▶

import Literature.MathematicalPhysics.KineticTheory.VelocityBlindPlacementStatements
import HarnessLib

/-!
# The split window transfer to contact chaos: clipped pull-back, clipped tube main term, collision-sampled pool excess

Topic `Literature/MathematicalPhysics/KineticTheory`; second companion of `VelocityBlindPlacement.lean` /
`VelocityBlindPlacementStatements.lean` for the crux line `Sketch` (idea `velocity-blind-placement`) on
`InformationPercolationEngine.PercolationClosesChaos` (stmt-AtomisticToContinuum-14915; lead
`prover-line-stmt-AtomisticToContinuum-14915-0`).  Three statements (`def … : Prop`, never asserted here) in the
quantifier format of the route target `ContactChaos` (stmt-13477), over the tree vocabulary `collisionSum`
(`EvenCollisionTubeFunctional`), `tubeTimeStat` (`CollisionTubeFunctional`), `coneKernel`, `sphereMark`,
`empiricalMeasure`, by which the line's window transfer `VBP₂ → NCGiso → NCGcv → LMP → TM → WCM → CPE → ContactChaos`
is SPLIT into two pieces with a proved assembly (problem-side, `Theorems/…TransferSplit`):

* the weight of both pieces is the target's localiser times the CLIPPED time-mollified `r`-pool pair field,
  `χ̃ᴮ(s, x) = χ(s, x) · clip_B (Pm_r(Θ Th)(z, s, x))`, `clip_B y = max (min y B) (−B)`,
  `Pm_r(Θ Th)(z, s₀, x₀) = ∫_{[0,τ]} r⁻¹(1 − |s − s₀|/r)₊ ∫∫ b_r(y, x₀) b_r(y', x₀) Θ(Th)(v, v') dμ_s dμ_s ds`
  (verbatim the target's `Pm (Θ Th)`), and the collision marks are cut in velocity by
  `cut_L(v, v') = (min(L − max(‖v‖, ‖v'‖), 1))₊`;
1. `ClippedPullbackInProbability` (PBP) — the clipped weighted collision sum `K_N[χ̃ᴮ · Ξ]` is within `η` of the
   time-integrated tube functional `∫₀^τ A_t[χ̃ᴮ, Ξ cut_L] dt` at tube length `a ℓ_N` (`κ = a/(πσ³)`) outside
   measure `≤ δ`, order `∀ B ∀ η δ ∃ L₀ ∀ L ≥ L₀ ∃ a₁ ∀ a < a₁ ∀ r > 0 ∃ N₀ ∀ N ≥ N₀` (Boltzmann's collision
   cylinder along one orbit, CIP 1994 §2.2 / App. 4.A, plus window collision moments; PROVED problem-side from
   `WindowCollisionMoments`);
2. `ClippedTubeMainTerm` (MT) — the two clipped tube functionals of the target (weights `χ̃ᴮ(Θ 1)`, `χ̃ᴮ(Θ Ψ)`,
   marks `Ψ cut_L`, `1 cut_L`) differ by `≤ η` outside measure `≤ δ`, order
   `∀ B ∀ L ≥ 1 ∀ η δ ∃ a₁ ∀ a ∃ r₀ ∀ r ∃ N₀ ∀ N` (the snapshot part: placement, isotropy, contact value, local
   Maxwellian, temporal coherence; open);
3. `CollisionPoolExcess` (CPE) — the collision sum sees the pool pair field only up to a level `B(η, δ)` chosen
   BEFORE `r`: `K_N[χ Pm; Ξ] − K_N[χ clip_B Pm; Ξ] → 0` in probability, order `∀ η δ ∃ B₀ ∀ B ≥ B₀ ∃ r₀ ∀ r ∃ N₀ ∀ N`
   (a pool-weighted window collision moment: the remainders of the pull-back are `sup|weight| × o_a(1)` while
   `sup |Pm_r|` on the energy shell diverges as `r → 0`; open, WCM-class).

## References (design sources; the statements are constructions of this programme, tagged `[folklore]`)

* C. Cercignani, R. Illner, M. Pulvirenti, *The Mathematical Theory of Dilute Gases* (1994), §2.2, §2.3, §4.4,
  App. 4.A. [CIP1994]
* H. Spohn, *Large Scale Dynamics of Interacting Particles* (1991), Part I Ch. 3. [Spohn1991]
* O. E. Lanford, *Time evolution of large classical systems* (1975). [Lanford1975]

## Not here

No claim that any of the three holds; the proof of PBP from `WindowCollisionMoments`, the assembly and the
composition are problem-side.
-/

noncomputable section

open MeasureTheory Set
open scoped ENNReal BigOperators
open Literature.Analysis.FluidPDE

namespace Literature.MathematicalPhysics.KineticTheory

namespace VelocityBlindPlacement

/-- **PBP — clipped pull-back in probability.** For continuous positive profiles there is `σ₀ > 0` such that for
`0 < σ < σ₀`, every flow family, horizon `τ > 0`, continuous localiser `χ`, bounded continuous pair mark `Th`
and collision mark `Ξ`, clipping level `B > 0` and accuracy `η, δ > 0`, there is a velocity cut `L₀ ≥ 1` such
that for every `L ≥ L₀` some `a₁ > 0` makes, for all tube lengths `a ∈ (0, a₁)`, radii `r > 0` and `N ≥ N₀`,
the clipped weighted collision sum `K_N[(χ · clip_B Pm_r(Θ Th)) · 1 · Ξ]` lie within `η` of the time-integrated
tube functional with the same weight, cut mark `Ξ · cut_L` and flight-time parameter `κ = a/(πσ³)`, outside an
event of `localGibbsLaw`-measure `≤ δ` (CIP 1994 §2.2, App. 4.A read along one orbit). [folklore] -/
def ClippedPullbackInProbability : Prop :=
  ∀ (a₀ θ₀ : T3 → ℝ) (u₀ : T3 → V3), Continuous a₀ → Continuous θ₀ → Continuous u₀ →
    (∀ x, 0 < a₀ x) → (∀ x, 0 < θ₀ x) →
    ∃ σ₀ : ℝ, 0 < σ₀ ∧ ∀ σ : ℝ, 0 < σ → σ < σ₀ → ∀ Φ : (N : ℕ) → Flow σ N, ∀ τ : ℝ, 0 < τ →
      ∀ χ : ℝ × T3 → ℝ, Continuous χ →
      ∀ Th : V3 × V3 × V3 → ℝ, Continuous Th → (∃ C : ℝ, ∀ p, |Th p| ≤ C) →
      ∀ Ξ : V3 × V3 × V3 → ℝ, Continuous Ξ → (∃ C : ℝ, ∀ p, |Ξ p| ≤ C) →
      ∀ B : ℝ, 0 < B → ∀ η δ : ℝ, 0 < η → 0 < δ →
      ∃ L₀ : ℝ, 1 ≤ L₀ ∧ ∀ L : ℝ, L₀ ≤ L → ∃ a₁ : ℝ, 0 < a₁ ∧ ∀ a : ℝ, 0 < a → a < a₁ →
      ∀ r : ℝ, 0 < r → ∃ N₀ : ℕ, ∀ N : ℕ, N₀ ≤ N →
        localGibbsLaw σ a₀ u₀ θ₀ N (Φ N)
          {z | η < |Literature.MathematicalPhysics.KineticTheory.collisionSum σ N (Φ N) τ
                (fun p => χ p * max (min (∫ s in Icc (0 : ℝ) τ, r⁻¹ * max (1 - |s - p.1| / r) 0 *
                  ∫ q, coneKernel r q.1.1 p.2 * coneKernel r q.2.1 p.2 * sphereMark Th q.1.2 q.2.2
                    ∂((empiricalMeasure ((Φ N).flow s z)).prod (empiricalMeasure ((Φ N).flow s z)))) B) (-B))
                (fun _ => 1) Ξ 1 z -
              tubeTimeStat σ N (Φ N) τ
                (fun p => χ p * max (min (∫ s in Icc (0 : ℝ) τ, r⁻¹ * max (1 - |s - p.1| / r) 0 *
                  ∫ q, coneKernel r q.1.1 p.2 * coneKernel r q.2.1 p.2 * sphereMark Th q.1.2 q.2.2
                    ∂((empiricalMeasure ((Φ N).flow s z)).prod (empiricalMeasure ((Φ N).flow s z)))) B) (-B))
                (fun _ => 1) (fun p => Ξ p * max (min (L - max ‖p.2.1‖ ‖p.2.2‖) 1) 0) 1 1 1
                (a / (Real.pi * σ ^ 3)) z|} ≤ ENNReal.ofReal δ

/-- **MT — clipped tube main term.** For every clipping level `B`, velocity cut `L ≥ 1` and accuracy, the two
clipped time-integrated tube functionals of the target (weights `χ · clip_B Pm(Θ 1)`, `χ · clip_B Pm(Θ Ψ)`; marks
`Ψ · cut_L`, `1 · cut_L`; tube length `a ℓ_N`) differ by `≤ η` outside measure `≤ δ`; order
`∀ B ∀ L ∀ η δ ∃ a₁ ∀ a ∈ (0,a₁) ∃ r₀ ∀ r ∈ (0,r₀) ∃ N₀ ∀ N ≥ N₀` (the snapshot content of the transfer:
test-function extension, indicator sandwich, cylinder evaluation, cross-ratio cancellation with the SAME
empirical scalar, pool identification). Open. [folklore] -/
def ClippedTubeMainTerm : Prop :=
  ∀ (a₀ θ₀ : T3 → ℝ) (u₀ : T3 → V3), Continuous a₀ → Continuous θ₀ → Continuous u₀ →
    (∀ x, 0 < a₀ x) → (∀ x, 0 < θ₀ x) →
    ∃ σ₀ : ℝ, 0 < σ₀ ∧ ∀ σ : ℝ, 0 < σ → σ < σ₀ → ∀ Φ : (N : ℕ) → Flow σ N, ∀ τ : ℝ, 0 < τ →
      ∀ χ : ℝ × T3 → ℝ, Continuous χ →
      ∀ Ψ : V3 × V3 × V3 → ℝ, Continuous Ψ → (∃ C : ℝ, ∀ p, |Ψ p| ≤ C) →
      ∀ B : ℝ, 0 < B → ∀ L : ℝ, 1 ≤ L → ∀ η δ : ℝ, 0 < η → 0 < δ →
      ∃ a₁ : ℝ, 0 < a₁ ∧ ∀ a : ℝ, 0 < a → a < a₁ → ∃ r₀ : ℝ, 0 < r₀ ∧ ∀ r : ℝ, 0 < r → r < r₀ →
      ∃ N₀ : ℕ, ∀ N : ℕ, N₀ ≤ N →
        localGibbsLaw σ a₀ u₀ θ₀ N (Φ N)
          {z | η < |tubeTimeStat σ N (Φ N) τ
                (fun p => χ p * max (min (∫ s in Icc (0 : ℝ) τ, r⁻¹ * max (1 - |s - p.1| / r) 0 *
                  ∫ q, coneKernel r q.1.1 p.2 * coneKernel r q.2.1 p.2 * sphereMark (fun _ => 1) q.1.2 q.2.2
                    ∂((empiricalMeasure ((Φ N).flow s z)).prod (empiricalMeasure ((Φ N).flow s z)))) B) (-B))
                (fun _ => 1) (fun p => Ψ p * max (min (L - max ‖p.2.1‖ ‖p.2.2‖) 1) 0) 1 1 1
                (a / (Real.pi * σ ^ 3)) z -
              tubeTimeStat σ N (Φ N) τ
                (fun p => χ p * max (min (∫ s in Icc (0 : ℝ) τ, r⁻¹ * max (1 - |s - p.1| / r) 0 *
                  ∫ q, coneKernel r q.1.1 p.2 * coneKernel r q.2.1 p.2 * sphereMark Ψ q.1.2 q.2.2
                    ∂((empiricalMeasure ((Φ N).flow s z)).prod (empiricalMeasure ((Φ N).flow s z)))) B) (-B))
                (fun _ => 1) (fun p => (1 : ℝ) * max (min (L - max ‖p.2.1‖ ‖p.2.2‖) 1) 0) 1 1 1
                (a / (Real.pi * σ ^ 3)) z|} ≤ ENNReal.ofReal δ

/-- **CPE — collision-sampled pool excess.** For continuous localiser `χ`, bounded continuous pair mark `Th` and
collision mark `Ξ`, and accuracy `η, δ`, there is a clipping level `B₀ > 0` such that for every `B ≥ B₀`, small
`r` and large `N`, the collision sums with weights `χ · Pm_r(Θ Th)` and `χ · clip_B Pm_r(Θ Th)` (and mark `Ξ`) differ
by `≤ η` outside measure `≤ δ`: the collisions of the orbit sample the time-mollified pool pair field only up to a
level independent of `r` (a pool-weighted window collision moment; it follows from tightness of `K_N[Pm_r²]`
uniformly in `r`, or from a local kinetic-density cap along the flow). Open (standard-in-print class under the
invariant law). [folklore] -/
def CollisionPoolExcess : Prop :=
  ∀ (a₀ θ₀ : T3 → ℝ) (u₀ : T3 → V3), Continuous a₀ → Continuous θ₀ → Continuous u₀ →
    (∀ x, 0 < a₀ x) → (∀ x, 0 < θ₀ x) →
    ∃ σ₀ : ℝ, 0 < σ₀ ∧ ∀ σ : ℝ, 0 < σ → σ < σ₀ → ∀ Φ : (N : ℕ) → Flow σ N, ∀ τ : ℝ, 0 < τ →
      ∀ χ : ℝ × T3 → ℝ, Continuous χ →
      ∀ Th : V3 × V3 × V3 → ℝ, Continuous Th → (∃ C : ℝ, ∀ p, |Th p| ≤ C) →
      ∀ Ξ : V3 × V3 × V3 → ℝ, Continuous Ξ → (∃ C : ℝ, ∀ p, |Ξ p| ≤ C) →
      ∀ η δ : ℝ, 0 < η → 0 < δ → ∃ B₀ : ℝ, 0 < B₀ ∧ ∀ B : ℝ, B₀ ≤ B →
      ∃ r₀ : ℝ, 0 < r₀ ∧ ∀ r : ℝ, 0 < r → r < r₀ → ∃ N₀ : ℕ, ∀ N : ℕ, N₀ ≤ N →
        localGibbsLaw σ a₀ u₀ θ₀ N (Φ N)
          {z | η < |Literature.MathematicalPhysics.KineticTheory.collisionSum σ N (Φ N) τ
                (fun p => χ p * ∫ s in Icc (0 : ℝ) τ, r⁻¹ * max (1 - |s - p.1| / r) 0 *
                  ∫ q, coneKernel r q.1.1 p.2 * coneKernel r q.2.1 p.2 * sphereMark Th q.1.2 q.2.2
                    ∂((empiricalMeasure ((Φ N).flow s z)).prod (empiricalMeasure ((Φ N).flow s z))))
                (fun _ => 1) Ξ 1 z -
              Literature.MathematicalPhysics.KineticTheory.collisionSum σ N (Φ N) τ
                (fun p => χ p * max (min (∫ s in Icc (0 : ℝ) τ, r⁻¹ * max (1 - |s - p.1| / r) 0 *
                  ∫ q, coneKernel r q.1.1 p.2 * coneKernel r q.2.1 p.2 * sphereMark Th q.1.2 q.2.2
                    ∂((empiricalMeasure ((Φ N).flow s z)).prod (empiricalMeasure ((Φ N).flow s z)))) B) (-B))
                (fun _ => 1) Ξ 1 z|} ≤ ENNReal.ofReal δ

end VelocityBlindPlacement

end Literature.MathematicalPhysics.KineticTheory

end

◀

Task to carry out:
Every line above with the word "lean" is to be copied out.

Answer below:
Topic `Literature/MathematicalPhysics/KineticTheory`; second companion of `VelocityBlindPlacement.lean` /
`VelocityBlindPlacementStatements.lean` for the crux line `Sketch` (idea `velocity-blind-placement`) on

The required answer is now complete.